Greater Harrisburg's Community Magazine

Free Parking? No, it’s not Monopoly. It’s Harrisburg.

Illustration by Rich Hauck.

To butcher a famous literary phrase:

“Let us now praise HBG famous men (and women).”

In my column last month, I took to task certain Harrisburg officials who seem determined to strangle downtown’s housing renaissance in its infancy.

But I feel I also should offer praise where it’s due, and nowhere is it due more than with the complicated, difficult issue of downtown parking.

Yes, parking.

Four years ago, Harrisburg’s financial recovery plan went into effect, and, to save itself from insolvency, even bankruptcy, the city entered into a convoluted, 40-year deal to lease out its cash-rich parking system.

Harrisburg surrendered control of its garages, rates, fees, ticketing, enforcement—the whole shebang. From then on, city officials, it seemed, would be able to do little more than smile and accept it as the new operator hiked rates and tightened enforcement.

But that’s not what happened at all.

Oh, sure, the rate hikes happened—street-parking fees doubled—with the adverse effect on downtown business that everyone predicted, especially for the coveted happy hour/dinner business of downtown’s many restaurants and bars. But city officials proved far more resilient and imaginative than I would have thought possible, given their seemingly powerless position.

First, Mayor Eric Papenfuse made a risky bet that reducing street parking rates from $3 to $2 per hour from 5 to 7 p.m. would not lead to any loss for Park Harrisburg. With the support of City Council, the administration pledged to compensate the system operator for any lost revenue. The scheme worked. The city never had to shell out a cent, and the rate for these hours has remained at $2 since.

Next, the city reached a deal with its mobile parking application provider for four free parking hours on Saturday by using the code “LUVHBG.” It then convinced Park Harrisburg to allow 15 minutes of free parking in downtown’s many loading zones, helping to address the problem of people avoiding downtown businesses for quick trips to pick up a sandwich or buy something at the hardware store.
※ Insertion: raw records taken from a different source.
import Summits.MatrixMultiplication.OmegaCensus.DominoZ13StructSevenRows1
import HarnessLib

/-!
# Structural part-`7` route at `p = 13`: completeness rows `4`–`5` (rows file 3 of 6)

ω-census `pub-omega`, family (b3), seat pub-omega-group gen 24.  Framing: lottery ticket; floor = certified bounds/negative
ranges.  VALUE: per-prime kernel data of the STRUCTURAL part-`7` route (`DominoZpZpStructSeven*.lean`) for `p = 13` —
target: the OPEN census cell `(1,7,8)@169` (`A = ℤ₁₃²`) and every larger order with a quotient `ℤ₁₃²`; NOT progress on ω.

Rows `4`–`5` of `checkSevenRow 13 etZ13s7 tabTreeZ13s7` (`13⁴` lookups each); table, tree and the other rows in
`DominoZ13StructSevenRows1.lean` and its siblings; independent of the other rows files.
-/

namespace Summit.MatrixMultiplication.OmegaCensus

open Finset ZpZpDomino

namespace ZpZpDomino

set_option maxHeartbeats 4000000 in
/-- Row `b = 4`, columns `0`–`4` (`5·13³` lookups). [folklore] -/
theorem checkSevenRowCols_13_4_1 : checkSevenRowCols 13 etZ13s7 tabTreeZ13s7 4 0 5 = true := by decide +kernel
set_option maxHeartbeats 4000000 in
/-- Row `b = 4`, columns `5`–`8` (`4·13³` lookups). [folklore] -/
theorem checkSevenRowCols_13_4_2 : checkSevenRowCols 13 etZ13s7 tabTreeZ13s7 4 5 4 = true := by decide +kernel
set_option maxHeartbeats 4000000 in
/-- Row `b = 4`, columns `9`–`12` (`4·13³` lookups). [folklore] -/
theorem checkSevenRowCols_13_4_3 : checkSevenRowCols 13 etZ13s7 tabTreeZ13s7 4 9 4 = true := by decide +kernel
/-- Row `b = 4` of the completeness check, assembled from its column chunks. [folklore] -/
theorem checkSevenRow_13_4 : checkSevenRow 13 etZ13s7 tabTreeZ13s7 4 = true :=
  checkSevenRow_of_cols3 (by decide : 5 + 4 = 9) (by decide : 9 + 4 = 13) checkSevenRowCols_13_4_1 checkSevenRowCols_13_4_2 checkSevenRowCols_13_4_3

set_option maxHeartbeats 4000000 in
/-- Row `b = 5`, columns `0`–`4` (`5·13³` lookups). [folklore] -/
theorem checkSevenRowCols_13_5_1 : checkSevenRowCols 13 etZ13s7 tabTreeZ13s7 5 0 5 = true := by decide +kernel
set_option maxHeartbeats 4000000 in
/-- Row `b = 5`, columns `5`–`8` (`4·13³` lookups). [folklore] -/
theorem checkSevenRowCols_13_5_2 : checkSevenRowCols 13 etZ13s7 tabTreeZ13s7 5 5 4 = true := by decide +kernel
set_option maxHeartbeats 4000000 in
/-- Row `b = 5`, columns `9`–`12` (`4·13³` lookups). [folklore] -/
theorem checkSevenRowCols_13_5_3 : checkSevenRowCols 13 etZ13s7 tabTreeZ13s7 5 9 4 = true := by decide +kernel
/-- Row `b = 5` of the completeness check, assembled from its column chunks. [folklore] -/
theorem checkSevenRow_13_5 : checkSevenRow 13 etZ13s7 tabTreeZ13s7 5 = true :=
  checkSevenRow_of_cols3 (by decide : 5 + 4 = 9) (by decide : 9 + 4 = 13) checkSevenRowCols_13_5_1 checkSevenRowCols_13_5_2 checkSevenRowCols_13_5_3

end ZpZpDomino

end Summit.MatrixMultiplication.OmegaCensus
Then, last month, City Council agreed to the grandest stroke yet. Under a new plan, the city will put up some money ($110,000 from a fund that Park Harrisburg already owes the city) to make parking free after 5 p.m. throughout much of downtown.

Now, this idea didn’t start with the city. The credit really goes to the Harrisburg Downtown Improvement District, which got both the city and Dauphin County on board and is splitting the cost with them.

But there you go: free parking after 5 p.m., four hours free on Saturday and free loading zone parking for those who want to zip in and zip out—all implemented from a position of utter powerlessness. That deserves praise.

Several years ago, I took flack from some readers after I had the audacity to say a few nice things about the new parking regime. I said that I liked the freshly installed digital meters, which actually took credit cards, not just quarters. Also, with better enforcement, I finally could find parking downtown, previously impossible since, with little fear of getting a ticket, people would never move their cars. I didn’t even mind (too much) the admittedly ridiculous $3 hourly rate if that was the price for helping the city get back on its feet financially.

However, I realize now that mine was a minority opinion. Most people in and around Harrisburg had grown used to cheap (or free) parking, seemed to regard it as their birthright, and nothing was going to change their minds. Even reducing the rate to $2 an hour didn’t bring back after-work drinkers and diners in their former numbers.

Honestly, I lay part of the blame on the business owners themselves, who, with a few exceptions, seem utterly allergic to the concepts of marketing and community engagement. The same goes for Park Harrisburg and its parent, SP+, which have never bothered to try to educate people about the system and why and how to use it.

Do most folks even understand that downtown parking costs just $2 an hour after 5 p.m., is free after 7 p.m., is free on Sunday and, with the mobile app, is basically for free on Saturday? For the most part, I don’t think so. Heck, it seems that, almost every day, I have to tell someone that Harrisburg no longer runs the parking system—four years after the city relinquished control of it.

This lack of outreach has allowed the problem to fester, giving people (especially suburbanites) another reason to hate on Harrisburg. It fed and affirmed an existing prejudice against the city, which sustained education and encouragement might have overcome. But that wasn’t done.

But maybe “free” will work. Maybe two bucks an hour is all that stands between suburbanites and a great meal or night out. Maybe any cost—a penny, a nickel, a dollar—is too much for folks accustomed to complimentary parking in vast surface lots. In time, we’ll see. We’ll also see if people actually get the message.

In any case, here’s to inventive, responsible local government. Harrisburg officials took a problem they had no business solving, in a system they had no right to change. And they helped solve it and change it. Praiseworthy indeed.

Lawrance Binda is editor-in-chief of TheBurg.